Young Gustaf Mannerheim, who had already started his schooling in St. Petersburg, was sent to join the Naval Cadet Corps of the Imperial Russian Navy in 1884 – at the age of 16. Hedvig Mannerheim was helped in this decision by a Finland-born officer in the Russian military, Major General Johan Alexander Berg whom Hedvig had met in 1882 when he became the director of the military hospital at Peterhof. Young Gustaf didn't much care for the conditions he had landed in at the military school, especially as he was older than most of the other cadets and thus found it hard to fit in. He even considered leaving the school and going absent without leave, to make his way to Finland in protest of his mother's decision for his career. In the end, though, his sense of duty and love and worry for his mother and siblings won out.

Young Mannerheim had a rough time in the Cadet Corps. He found it hard to get used to military discipline, and especially learning even passable Russian was difficult for him. In 1893, though, despite everything, Mannerheim graduated from the Cadet Corps with middling grades and was given his first commission in the Russian Baltic Fleet in the rank of Midshipman. The first vessel he would serve on would be the old monitor Rusalka, then serving as a training hulk.

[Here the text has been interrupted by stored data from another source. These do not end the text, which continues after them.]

import Summits.QuantumFields.BalabanUV.Beta.GAN24.ContactFaceJumpBorder

/-!
# `BalabanUV.Beta.GAN24.ContactBorderCellLetters` — binder row G-an2-4 / (CONV-C), CT-ROUTE, the row owner's `gen21/BORNV-PLAN-v0.md` §4 «(V-C)», (C4)-V module (B1):
# **THE BORDER ΔΔ LETTERS AND THE TIP∕ROOT COMMUTATOR LETTERS IN ENVELOPE FORM** — the V twins of leaf-01's `ContactFaceJumpStaircase.abs_weight_mul_dz_staircase_mul_linCountAt_le` ∕
# `ContactFaceJumpCommutator` §4 (ΔΔ) and of leaf-02's `ContactLambdaCellBound` §3 (envelope forms), for leaf-01 g60's TIP and ROOT two-site commutators (`ContactFaceJumpBorder` §3)

NOT IN PRINT; OUR BOOKKEEPING (G-an2-4 formalisation swarm → CRUX TEAM (2), leaf prover `b2b-balaban-gan24-formalise-leaf-03`, gen 55; (C4)-V taken on leaf-02 g49's «NOT MINE — GO,
YOURS» (journal `CLAIMS.log` l.34851) and the OWNER gan24-p1-g21's W17 «(V-C) typist of record: leaf-03» (l.34977)).  [folklore] lattice bookkeeping over leaf-01's `ContactFaceJump`
(`linCountAt_eq_zero_of_not_twoBlock`, `abs_dz_mul_linCountAt_le`, `blk_root`, `blk_farRoot`), `ContactFaceJumpStaircase` (`staircase_split`, `abs_hplus_jump_le`) and `ContactFaceJumpBorder`
(`abs_tipWeight_mul_linCountAt_le`, `abs_rootWeight_mul_linCountAt_le`, `tipWeight_mul_dz_mul_linCountAt_eq_zero`, `blk_apply_le_blk_add_unitVec_apply`, `tipCommutator_eq_sum`, `rootCommutator_eq_sum`,
`abs_tipCommutator_le_of_staircase_of_le`, `abs_rootCommutator_le_of_staircase_of_le`) BY NAME.  Generic `d`; 0 `def`, 0 cited facts, 0 `def … : Prop`, 0 sorry; NO estimate of Bałaban's;
every analytic input a LETTER.  HONEST FRAMING (cell contract, verbatim): «discharging `BetaPertH` makes Bałaban's UV stability UNCONDITIONAL — a real constructive-QFT result; it is NOT the
continuum limit and NOT the Clay problem.»  HONEST DEPENDENCY (verbatim): «continuum YM on T⁴ ⇐ BetaPertH ∧ nine spine estimates (0/9 proved); BetaPertH ⇐ (D1) ∧ (D4) ∧ CAP+tail; G-an2-4
gates asym, D1 and NE2/3/4.»

## Why
In the factorised V cells (leaf-02 g48's `ContactBorderCommutator.contact_border_fm∕mf_eq_factorised`) the TIP cell carries the DRESSED table-slot leg `wᴱ = T`; splitting `T = B + dz λ_W`
(the owner's §0′: the dressed leg's sup never meets a gauge difference) produces, besides the TIP cell with the undressed `B`, a TIP × GRADIENT cell `[𝒬^ρ, λ_L⁺](dz λ_W)`.  This file
supplies its letter — ON THE SUPPORT OF `q¹,ρ` THE COARSE TIP JUMP OF ONE STAIRCASE NEVER MULTIPLIES THE COARSE JUMP OF ANOTHER (leaf-01's `tipWeight_mul_dz_mul_linCountAt_eq_zero`), so the
finest pieces pair with everything and the two jump sums `J_a`, `J_b` only with the other function's finest piece — and the envelope forms of all four letters.

## What (generic `d`; box root `ρ = toSite rr`, one blocking step `L = Lc`; `J(μ,y) = Σ_{s<n} |G (s+1) (blk (Lc^s) (y+e_μ)) − G (s+1) (blk (Lc^s) y)|`)
* §1 pointwise: `rootWeight_mul_dz_mul_linCountAt_eq_zero` (block-constant: the ROOT weight × a gradient × count `= 0`), **`abs_tipWeight_mul_dz_staircase_mul_linCountAt_le`**,
  **`abs_rootWeight_mul_dz_staircase_mul_linCountAt_le`** (`≤ (|finest tip∕root weight|·(|finest gradient| + J_b) + J_a·|finest gradient|)·|count|`).
* §2 commutator level: **`abs_tipCommutator_dz_le_of_staircase_of_le`**, **`abs_rootCommutator_dz_le_of_staircase_of_le`** (`≤ (W_a·(g_b + J_b) + J_a·g_b)·Σ_{x∈nearBox} Σ_α |count|`).
* §3 envelope forms (leaf-02's PART 1 §3 pattern): **`abs_tipCommutator_le_of_staircase_of_env`**, **`abs_rootCommutator_le_of_staircase_of_env`** (`≤ (W₀ + F)·(E·M·Cnt)`),
  **`abs_tipCommutator_dz_le_of_staircase_of_env`**, **`abs_rootCommutator_dz_le_of_staircase_of_env`** (`≤ (W_a·g_b + (W_a + g_b)·F)·(E_a·E_b·Cnt)`).
USE: (B2) `ContactBorderEntryBound` (the V cell sums and the per-channel entry bounds).  Discharges NO letter of (CONV-C); hCv ∕ hV ∕ hB ∕ hS0-comb OPEN; NEVER «G-an2-4 closed» as (CONV-C);
NOT D1, NOT BetaPertH, NOT continuum, NOT Clay.
Unit `b2b-balaban-gan24-formalise-leaf-03` (gen 55), 2026-08-21.
-/

noncomputable section

open Finset
open scoped BigOperators
open Literature.MathematicalPhysics.QuantumFieldTheory
open Literature.MathematicalPhysics.QuantumFieldTheory.Balaban1983to89
open Literature.MathematicalPhysics.QuantumFieldTheory.Balaban1983to89.Beta
open AffineAveraging (Form0 Form1 Site box toSite unitVec unitVec_apply dz)
open AveragingContours (blk)
open AveragingContoursRooted (linAvgAt)
open AveragingHessianKernelsRooted (linCountAt)
open Summit.QuantumFields.BalabanUV.Beta.LinearGaugeVH (nearBox mem_nearBox)
open Summit.QuantumFields.BalabanUV.Beta.GAN24.ContactFaceJump (linCountAt_eq_zero_of_not_twoBlock abs_dz_mul_linCountAt_le blk_root blk_farRoot)
open Summit.QuantumFields.BalabanUV.Beta.GAN24.ContactFaceJumpStaircase (staircase_split abs_hplus_jump_le)
open Summit.QuantumFields.BalabanUV.Beta.GAN24.ContactFaceJumpBorder (abs_tipWeight_mul_linCountAt_le abs_rootWeight_mul_linCountAt_le
  tipWeight_mul_dz_mul_linCountAt_eq_zero blk_apply_le_blk_add_unitVec_apply tipCommutator_eq_sum rootCommutator_eq_sum
  abs_tipCommutator_le_of_staircase_of_le abs_rootCommutator_le_of_staircase_of_le)

namespace Summit.QuantumFields.BalabanUV.Beta.GAN24.ContactBorderCellLetters

variable {d : ℕ}

/-! ## §1 Pointwise: the border ΔΔ letters on the support of `q¹,ρ` -/

section Pointwise

variable {L Lc : ℕ} {r rr : Fin (d + 1) → ℕ}

/-- NOT IN PRINT; OUR BOOKKEEPING.  **THE BORDER ΔΔ IDENTITY, ROOT FORM**: for block-constant `ψ_a = h_a∘blk L`, `ψ_b = h_b∘blk L` and EVERY bond `(b,z)`,
`(ψ_a(L·y+ρ) − ψ_a z)·(ψ_b(z+e_b) − ψ_b z)·count(b,z) = 0` — interior bond: gradient `0`; upward crossing: base label `y`, root weight `0`; downward crossing excluded. -/
theorem rootWeight_mul_dz_mul_linCountAt_eq_zero (hL : 1 ≤ L) (hr : r ∈ box (d + 1) L) {ψa ψb : Site (d + 1) → ℝ} (ha hb : Site (d + 1) → ℝ)
    (hψa : ∀ u, ψa u = ha (blk L u)) (hψb : ∀ u, ψb u = hb (blk L u)) (μ : Fin (d + 1)) (y : Site (d + 1)) (b : Fin (d + 1)) (z : Site (d + 1)) :
    (ψa ((L : ℤ) • y + toSite r) - ψa z) * (ψb (z + unitVec b) - ψb z) * (linCountAt (toSite r) L μ y (b, z) : ℝ) = 0 := by
  simp only [hψa, hψb, blk_root y hr]
  by_cases hq : (blk L z = y ∨ blk L z = y + unitVec μ) ∧ (blk L (z + unitVec b) = y ∨ blk L (z + unitVec b) = y + unitVec μ)
  · obtain ⟨hz | hz, hz' | hz'⟩ := hq
    · rw [hz, hz']; ring
    · rw [hz]; ring
    · -- downward crossing: impossible
      exfalso
      have hmono := blk_apply_le_blk_add_unitVec_apply hL z b μ
      rw [hz, hz', Pi.add_apply, unitVec_apply, if_pos rfl] at hmono
      omega
    · rw [hz, hz']; ring
  · rw [linCountAt_eq_zero_of_not_twoBlock (f := (b, z)) hL hr hq, Int.cast_zero, mul_zero]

Mannerheim's early military career was helped by the fact that at the time the chief of staff of the Kronstadt military port was the Finnish-born Rear Admiral Teodor Avellán. The young Finnish officer was soon noticed by Avellán, a man who had made something of a name for himself in high-profile positions, and the Rear Admiral strived to help Mannerheim along in his career. This kind of a system of nationality-based patronage was something that was commonly used in the Russian military by Finnish officers who knew that without it, their younger countrymen, especially those from less affluent families, would end up in a disadvantage in comparison to ethnically Russian officers who had patronage systems of their own – whether or not they had the practical military skills and aptitude needed to work as an officer in the Tsar's forces. In 1896 Avellán ascended to the prestigious position of the Chief of Staff of the entire Navy, and this meant that his support was vitally important for Gustaf Mannerheim.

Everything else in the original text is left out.